What is needed
Set down, please, without alteration, the lines of the entries below from the first through the one containing "For the generic".
═══ Data provided ═══
import Literature.Barriers.ValiantsHypothesis.MonotoneGapParseTrees
import Literature.Barriers.ValiantsHypothesis.MonotoneGapPermanentWeights
import Literature.Computability.AlgebraicComplexity.PermanentIrreducible
import Mathlib.Data.Fintype.Perm
import Mathlib.Algebra.Group.End
import HarnessLib

/-!
# Jerrum–Snir's lower bound for the monotone complexity of the permanent (J. ACM 29 (1982), §4.3)

The combinatorial half of §4.3 of

* [JerrumSnir1982] M. Jerrum, M. Snir, *Some exact complexity results for straight-line
  computations over semirings*, J. ACM 29 (1982) 874–897.

For the generic permanent `perPoly (Fin n) R = per (X_{ij}) = Σ_σ Π_i X_{σ i, i}`
(`Literature.Computability.AlgebraicComplexity.perPoly`, Mathlib's column-major convention):

* the monomial set of the permanent, on top of `permMonomial σ = Σ_i e_{(σ i, i)}`,
  `perPoly_eq_sum_monomial`, `coeff_permMonomial_perPoly`, `colCount_permMonomial` of
  `Literature/Computability/AlgebraicComplexity/PermanentIrreducible.lean` (reused, not restated):
  `mem_support_perPoly`, `support_perPoly`, `card_support_perPoly` (`|mon(per_n)| = n!`), and the
  shape of these monomials (degree `n`, multilinear, nonzero);
* `JerrumSnir.card_le_factorial_of_add_mem` — the partition argument of JS p. 887–888 for one
  set: if `a + e ∈ mon(per)` for all `a ∈ A` then all `a ∈ A` occupy the same `deg a₀` columns
  (and rows), on which they are perfect matchings, so `|A| ≤ (deg a₀)!`, and
  `deg a₀ + deg e = n`.
* `JerrumSnir.card_mul_card_mul_card_le` — **the content bound for the permanent** in the
  three-set form: if `A + B + C ⊆ mon(per_n)` with `A, B, C ≠ ∅` then for `a ∈ A`, `b ∈ B`,
  `|A| · |B| · |C| ≤ (deg a)! (deg b)! (n - deg a - deg b)!` ("the total number of such
  permutations is clearly `d! (r-d)! (n-r)!`, and so we may take as our content bound
  `δ(r, d) = d! (r-d)! (n-r)!`").
* `JerrumSnir.contentBound_perPoly`, `JerrumSnir.weightBound_per` — the two hypotheses of the
  general lower bound `JerrumSnir.sum_weight_le_prodCount` (`MonotoneGapParseTrees.lean`,
  JS Cor. 3.5) for the permanent, from `card_mul_card_mul_card_le` and from the arithmetic of
  `MonotoneGapPermanentWeights.lean` (condition (3.5), Lemma 3.6);
* `JerrumSnir.le_prodCount_perPoly` — **JS §4.3, the lower bound**: every monotone computation of
  `per_n` over `ℝ≥0` (`IsMonotoneComputation`, `MonotoneGap.lean`) has at least
  `n! · w(n) = n (2^{n-1} - 1)` product gates ("`⊗`-complexity of `p ≥ n!/(n-1)! · (2^{n-1} - 1)
  = n(2^{n-1} - 1)`"). The matching upper bound (Laplace expansion) and the assembly of the
  named fact `JerrumSnir1982_permanent` are in `MonotoneGapPermanentUpper.lean` /
  `MonotoneGapProofs.lean`.
-/

noncomputable section

namespace Literature.Barriers.ValiantsHypothesis

namespace JerrumSnir

open Literature.Computability.AlgebraicComplexity MvPolynomial Finset Equiv

variable {n : ℕ}

/-! ### The monomials of the permanent -/

/-- All exponents of a permanent monomial are `≤ 1` (the permanent is multilinear).
[cite: JerrumSnir1982, §4.3] -/
theorem permMonomial_apply_le_one (σ : Perm (Fin n)) (k : Fin n × Fin n) :
    permMonomial σ k ≤ 1 := by
  obtain ⟨a, i⟩ := k
  rw [permMonomial_apply]
  split_ifs <;> simp

/-- The degree of an exponent vector on `Fin n × Fin n` is the sum of its column counts.
[folklore] -/
theorem degree_eq_sum_colCount (x : Fin n × Fin n →₀ ℕ) : x.degree = ∑ i, colCount x i := by
  unfold colCount
  rw [Finsupp.degree_eq_sum, Fintype.sum_prod_type, Finset.sum_comm]

/-- Permanent monomials have degree `n`. [cite: JerrumSnir1982, §4.3] -/
theorem degree_permMonomial (σ : Perm (Fin n)) : (permMonomial σ).degree = n := by
  rw [degree_eq_sum_colCount]
  simp_rw [colCount_permMonomial]
  simp

/-- Permanent monomials are not the unit monomial when `n ≥ 1`. [folklore] -/
theorem permMonomial_ne_zero (hn : 1 ≤ n) (σ : Perm (Fin n)) : permMonomial σ ≠ 0 := by
  intro h
  have := degree_permMonomial σ
  rw [h, map_zero] at this
  omega

/-- **The monomial set of the permanent**: `m ∈ mon(per_n) ↔ m = permMonomial σ` for some
permutation `σ` ("monomials of `per_{n×n}(X)` correspond to ... perfect matchings in `B_n`").
[cite: JerrumSnir1982, §4.3 (p. 887)] -/
theorem mem_support_perPoly (R : Type*) [CommSemiring R] [Nontrivial R]
    {m : Fin n × Fin n →₀ ℕ} :
    m ∈ (perPoly (Fin n) R).support ↔ ∃ σ : Perm (Fin n), permMonomial σ = m := by
  constructor
  · intro h
    exact exists_permMonomial_eq_of_coeff_perPoly_ne_zero R (mem_support_iff.1 h)
  · rintro ⟨σ, rfl⟩
    rw [mem_support_iff, coeff_permMonomial_perPoly]
    exact one_ne_zero

/-- The monomial set of the permanent as an image. [cite: JerrumSnir1982, §4.3 (p. 887)] -/
theorem support_perPoly (R : Type*) [CommSemiring R] [Nontrivial R] :
    (perPoly (Fin n) R).support = Finset.univ.image permMonomial := by
  ext m
  simp [mem_support_perPoly R, eq_comm]

/-- `|mon(per_n)| = n!`. [cite: JerrumSnir1982, §4.3 (p. 889, `n!/(n-1)!·(2^{n-1}-1)`)] -/
theorem card_support_perPoly (R : Type*) [CommSemiring R] [Nontrivial R] :
    (perPoly (Fin n) R).support.card = n.factorial := by
  rw [support_perPoly R, Finset.card_image_of_injective _ permMonomial_injective,
    Finset.card_univ, Fintype.card_perm, Fintype.card_fin]

/-! ### The partition argument (JS p. 887–888) -/

/-- **One block of JS's partition argument.** If `a + e` is a permanent monomial for every
`a ∈ A`, and `a₀ ∈ A`, then `|A| ≤ (deg a₀)!` and `deg a₀ + deg e = n`: the columns (and rows)
not met by `e` are the same `deg a₀` columns for every `a ∈ A`, each `a ∈ A` is a perfect
matching on them, and `a ↦ σ_a` with `a + e = permMonomial σ_a` injects `A` into the
permutations agreeing with `σ_{a₀}` on the columns of `e`. [cite: JerrumSnir1982, §4.3 (p. 887–888)] -/
theorem card_le_factorial_of_add_mem {A : Finset (Fin n × Fin n →₀ ℕ)}
    {e a₀ : Fin n × Fin n →₀ ℕ} (hA : ∀ a ∈ A, ∃ σ : Perm (Fin n), a + e = permMonomial σ)
    (ha₀ : a₀ ∈ A) : A.card ≤ (a₀.degree).factorial ∧ a₀.degree + e.degree = n := by
  classical
  obtain ⟨σ₀, hσ₀⟩ := hA a₀ ha₀
  -- the columns not met by `e`
  let p : Fin n → Prop := fun i => ∀ a, e (a, i) = 0
  -- column counts of `x + e` are `1`
  have hcol : ∀ (x : Fin n × Fin n →₀ ℕ) (σ : Perm (Fin n)), x + e = permMonomial σ →
      ∀ i, colCount x i + colCount e i = 1 := by
    intro x σ hx i
    rw [← colCount_add, hx]
    exact colCount_permMonomial σ i
  have he_col : ∀ i, colCount e i = if p i then 0 else 1 := by
    intro i
    have h := hcol a₀ σ₀ hσ₀ i
    by_cases hp : p i
    · rw [if_pos hp]
      exact Finset.sum_eq_zero fun a _ => hp a
    · rw [if_neg hp]
      have hne : colCount e i ≠ 0 := by
        intro h0
        apply hp
        intro a
        exact (Finset.sum_eq_zero_iff.1 h0) a (Finset.mem_univ a)
      omega
  have ha₀_col : ∀ i, colCount a₀ i = if p i then 1 else 0 := by
    intro i
    have h := hcol a₀ σ₀ hσ₀ i
    rw [he_col i] at h
    split_ifs at h ⊢ <;> omega
  -- degrees
  have hdeg_a₀ : a₀.degree = (Finset.univ.filter p).card := by
    rw [degree_eq_sum_colCount]
    simp_rw [ha₀_col]
    rw [Finset.sum_boole]
    simp
  have hdeg_e : e.degree = (Finset.univ.filter fun i => ¬ p i).card := by
    rw [degree_eq_sum_colCount, Finset.card_eq_sum_ones, Finset.sum_filter]
    refine Finset.sum_congr rfl fun i _ => ?_
    rw [he_col i]
    by_cases hp : p i <;> simp [hp]
  have hsum : a₀.degree + e.degree = n := by
    rw [hdeg_a₀, hdeg_e, Finset.card_filter_add_card_filter_not, Finset.card_univ,
      Fintype.card_fin]
  refine ⟨?_, hsum⟩
  -- on the columns met by `e` every `σ` with `a + e = permMonomial σ` agrees with `σ₀`
  have key : ∀ (a : Fin n × Fin n →₀ ℕ) (σ : Perm (Fin n)), a + e = permMonomial σ →
      ∀ i, ¬ p i → σ i = σ₀ i := by
    intro a σ hσ i hpi
    simp only [p, not_forall] at hpi
    obtain ⟨r, hr⟩ := hpi
    have h1 : permMonomial σ (r, i) ≠ 0 := by
      rw [← hσ, Finsupp.add_apply]; omega
    have h2 : permMonomial σ₀ (r, i) ≠ 0 := by
      rw [← hσ₀, Finsupp.add_apply]; omega
    rw [permMonomial_apply] at h1 h2
    simp only [ne_eq, ite_eq_right_iff, one_ne_zero, imp_false, not_not] at h1 h2
    rw [h1, h2]
  choose! σf hσf using hA
  let F : (Fin n × Fin n →₀ ℕ) → {τ : Perm (Fin n) // ∀ i, ¬ p i → τ i = i} := fun a =>
    if ha : a ∈ A then
      ⟨σ₀⁻¹ * σf a, fun i hi => by
        rw [Perm.mul_apply, key a (σf a) (hσf a ha) i hi]
        exact σ₀.symm_apply_apply i⟩
    else ⟨1, fun _ _ => rfl⟩
  have hinj : Set.InjOn F A := by
    intro a ha b hb hab
    have ha' : a ∈ A := ha
    have hb' : b ∈ A := hb
    simp only [F, dif_pos ha', dif_pos hb', Subtype.mk.injEq, mul_right_inj] at hab
    have h : a + e = b + e := by rw [hσf a ha', hσf b hb', hab]
    exact add_right_cancel h
  calc A.card = (A.image F).card := (Finset.card_image_of_injOn hinj).symm
    _ ≤ Fintype.card {τ : Perm (Fin n) // ∀ i, ¬ p i → τ i = i} := Finset.card_le_univ _
    _ = Fintype.card (Perm {i // p i}) :=
        Fintype.card_congr (Equiv.Perm.subtypeEquivSubtypePerm p).symm
    _ = (Fintype.card {i // p i}).factorial := Fintype.card_perm
    _ = (a₀.degree).factorial := by rw [Fintype.card_subtype, hdeg_a₀]

/-- **JS's content bound for the permanent (three-set form).** If `A + B + C ⊆ mon(per_n)` for
monomial sets with `a ∈ A`, `b ∈ B`, `C ≠ ∅`, then `|A| · |B| · |C| ≤ (deg a)! (deg b)! (n -
deg (a + b))!` and `deg (a + b) ≤ n`: the rows (and columns) split into the three blocks
occupied by `A`, `B`, `C`, of sizes `deg a`, `deg b`, `n - deg a - deg b`, and "elements of
`mon(abc)` correspond to permutations `π` which observe the restrictions `π(I_a) = J_a`,
`π(I_b) = J_b`, `π(I_c) = J_c`. The total number of such permutations is clearly
`d! (r-d)! (n-r)!`". [cite: JerrumSnir1982, §4.3 (p. 887–888)] -/
theorem card_mul_card_mul_card_le (R : Type*) [CommSemiring R] [Nontrivial R]
    {A B C : Finset (Fin n × Fin n →₀ ℕ)} {a b : Fin n × Fin n →₀ ℕ} (ha : a ∈ A) (hb : b ∈ B)
    (hC : C.Nonempty)
    (h : ∀ a' ∈ A, ∀ b' ∈ B, ∀ c' ∈ C, a' + b' + c' ∈ (perPoly (Fin n) R).support) :
    A.card * B.card * C.card ≤
        (a.degree).factorial * (b.degree).factorial * (n - (a + b).degree).factorial ∧
      (a + b).degree ≤ n := by
  obtain ⟨c, hc⟩ := hC
  have hA : ∀ a' ∈ A, ∃ σ : Perm (Fin n), a' + (b + c) = permMonomial σ := by
    intro a' ha'
    obtain ⟨σ, hσ⟩ := (mem_support_perPoly R).1 (h a' ha' b hb c hc)
    exact ⟨σ, by rw [← add_assoc, hσ]⟩
  have hB : ∀ b' ∈ B, ∃ σ : Perm (Fin n), b' + (a + c) = permMonomial σ := by
    intro b' hb'
    obtain ⟨σ, hσ⟩ := (mem_support_perPoly R).1 (h a ha b' hb' c hc)
    exact ⟨σ, by rw [hσ]; abel⟩
  have hC' : ∀ c' ∈ C, ∃ σ : Perm (Fin n), c' + (a + b) = permMonomial σ := by
    intro c' hc'
    obtain ⟨σ, hσ⟩ := (mem_support_perPoly R).1 (h a ha b hb c' hc')
    exact ⟨σ, by rw [hσ]; abel⟩
  obtain ⟨hAcard, -⟩ := card_le_factorial_of_add_mem hA ha
  obtain ⟨hBcard, -⟩ := card_le_factorial_of_add_mem hB hb
  obtain ⟨hCcard, hCdeg⟩ := card_le_factorial_of_add_mem hC' hc
  have hcdeg : c.degree = n - (a + b).degree := by omega
  refine ⟨?_, by omega⟩
  rw [← hcdeg]
  exact Nat.mul_le_mul (Nat.mul_le_mul hAcard hBcard) hCcard

/-! ### The lower bound for the permanent (JS Cor. 3.5 + §4.3) -/

section LowerBound

open scoped NNReal

/-- **The permanent satisfies the content bound hypothesis with `δ(r, d) = d! (r-d)! (n-r)!`.**
[cite: JerrumSnir1982, §4.3 (p. 888)] -/
theorem contentBound_perPoly (n : ℕ) : ContentBound (perPoly (Fin n) ℝ≥0) (perDelta n) := by
  intro A B C a ha b hb hC h
  obtain ⟨hle, -⟩ := card_mul_card_mul_card_le ℝ≥0 ha hb hC h
  unfold perDelta
  have hsub : (a + b).degree - a.degree = b.degree := by
    rw [map_add]
    exact Nat.add_sub_cancel_left _ _
  rw [hsub]
  exact_mod_cast hle

/-- **The permanent's `δ` and `w` satisfy the weight recurrence hypothesis up to degree `n`**
(JS (3.3)–(3.5), Lemma 3.6, §4.3). [cite: JerrumSnir1982, Thm. 3.4, Lemma 3.6 and §4.3] -/
theorem weightBound_per (n : ℕ) : WeightBound n (perDelta n) (perWeight n) where
  zero := (perWeight_zero n).le
  one := (perWeight_one n).le
  pos := fun r d _ _ _ => perDelta_pos n r d
  recur := fun _ _ hd hdr hrn => perWeight_rec hd hdr hrn

/-- The total weight of the monomials of the permanent is `n! · w(n)`.
[cite: JerrumSnir1982, Cor. 3.5 and §4.3 (p. 889)] -/
theorem sum_perWeight_support_perPoly (n : ℕ) :
    ∑ m ∈ (perPoly (Fin n) ℝ≥0).support, perWeight n m.degree = (n.factorial : ℝ) * perWeight n n := by
  have h : ∀ m ∈ (perPoly (Fin n) ℝ≥0).support, perWeight n m.degree = perWeight n n := by
    intro m hm
    obtain ⟨σ, rfl⟩ := (mem_support_perPoly ℝ≥0).1 hm
    rw [degree_permMonomial]
  rw [Finset.sum_congr rfl h, Finset.sum_const, card_support_perPoly, nsmul_eq_mul]

/-- **Jerrum–Snir 1982, §4.3 — the lower bound: the monotone `⊗`-complexity of the `n × n`
permanent is at least `n (2^{n-1} - 1)`.** Every monotone computation (plain fan-in-two circuit
over `ℝ≥0`, `IsMonotoneComputation`) of `per_n`, `n ≥ 1`, has at least `n (2^{n-1} - 1)` product
gates: by Cor. 3.5 with the content bound `δ(r,d) = d!(r-d)!(n-r)!` and `w(n) = (2^{n-1}-1)/(n-1)!`,
"`⊗`-complexity of `p ≥ n!/(n-1)! · (2^{n-1} - 1) = n (2^{n-1} - 1)`".
[cite: JerrumSnir1982, §4.3 (p. 887–889) and Cor. 3.5] -/
theorem le_prodCount_perPoly {n : ℕ} (hn : 1 ≤ n) {P : ArithCircuit ℝ≥0 (Fin n × Fin n)}
    (hP : IsMonotoneComputation P (perPoly (Fin n) ℝ≥0)) : n * (2 ^ (n - 1) - 1) ≤ prodCount P := by
  have hp0 : ∀ m ∈ (perPoly (Fin n) ℝ≥0).support, m ≠ 0 := by
    intro m hm
    obtain ⟨σ, rfl⟩ := (mem_support_perPoly ℝ≥0).1 hm
    exact permMonomial_ne_zero hn σ
  have hlin : ∀ m ∈ (perPoly (Fin n) ℝ≥0).support, ∀ i, m i ≤ 1 := by
    intro m hm i
    obtain ⟨σ, rfl⟩ := (mem_support_perPoly ℝ≥0).1 hm
    exact permMonomial_apply_le_one σ i
  have hN : ∀ m ∈ (perPoly (Fin n) ℝ≥0).support, m.degree ≤ n := by
    intro m hm
    obtain ⟨σ, rfl⟩ := (mem_support_perPoly ℝ≥0).1 hm
    exact (degree_permMonomial σ).le
  have h := sum_weight_le_prodCount hP hp0 hlin hN (contentBound_perPoly n) (weightBound_per n)
  rw [sum_perWeight_support_perPoly, factorial_mul_perWeight_eq_natCast hn] at h
  exact_mod_cast h

end LowerBound

end JerrumSnir

end Literature.Barriers.ValiantsHypothesis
═══
Result of this task
import Literature.Barriers.ValiantsHypothesis.MonotoneGapParseTrees
import Literature.Barriers.ValiantsHypothesis.MonotoneGapPermanentWeights
import Literature.Computability.AlgebraicComplexity.PermanentIrreducible
import Mathlib.Data.Fintype.Perm
import Mathlib.Algebra.Group.End
import HarnessLib

/-!
# Jerrum–Snir's lower bound for the monotone complexity of the permanent (J. ACM 29 (1982), §4.3)

The combinatorial half of §4.3 of

* [JerrumSnir1982] M. Jerrum, M. Snir, *Some exact complexity results for straight-line
  computations over semirings*, J. ACM 29 (1982) 874–897.

For the generic permanent `perPoly (Fin n) R = per (X_{ij}) = Σ_σ Π_i X_{σ i, i}`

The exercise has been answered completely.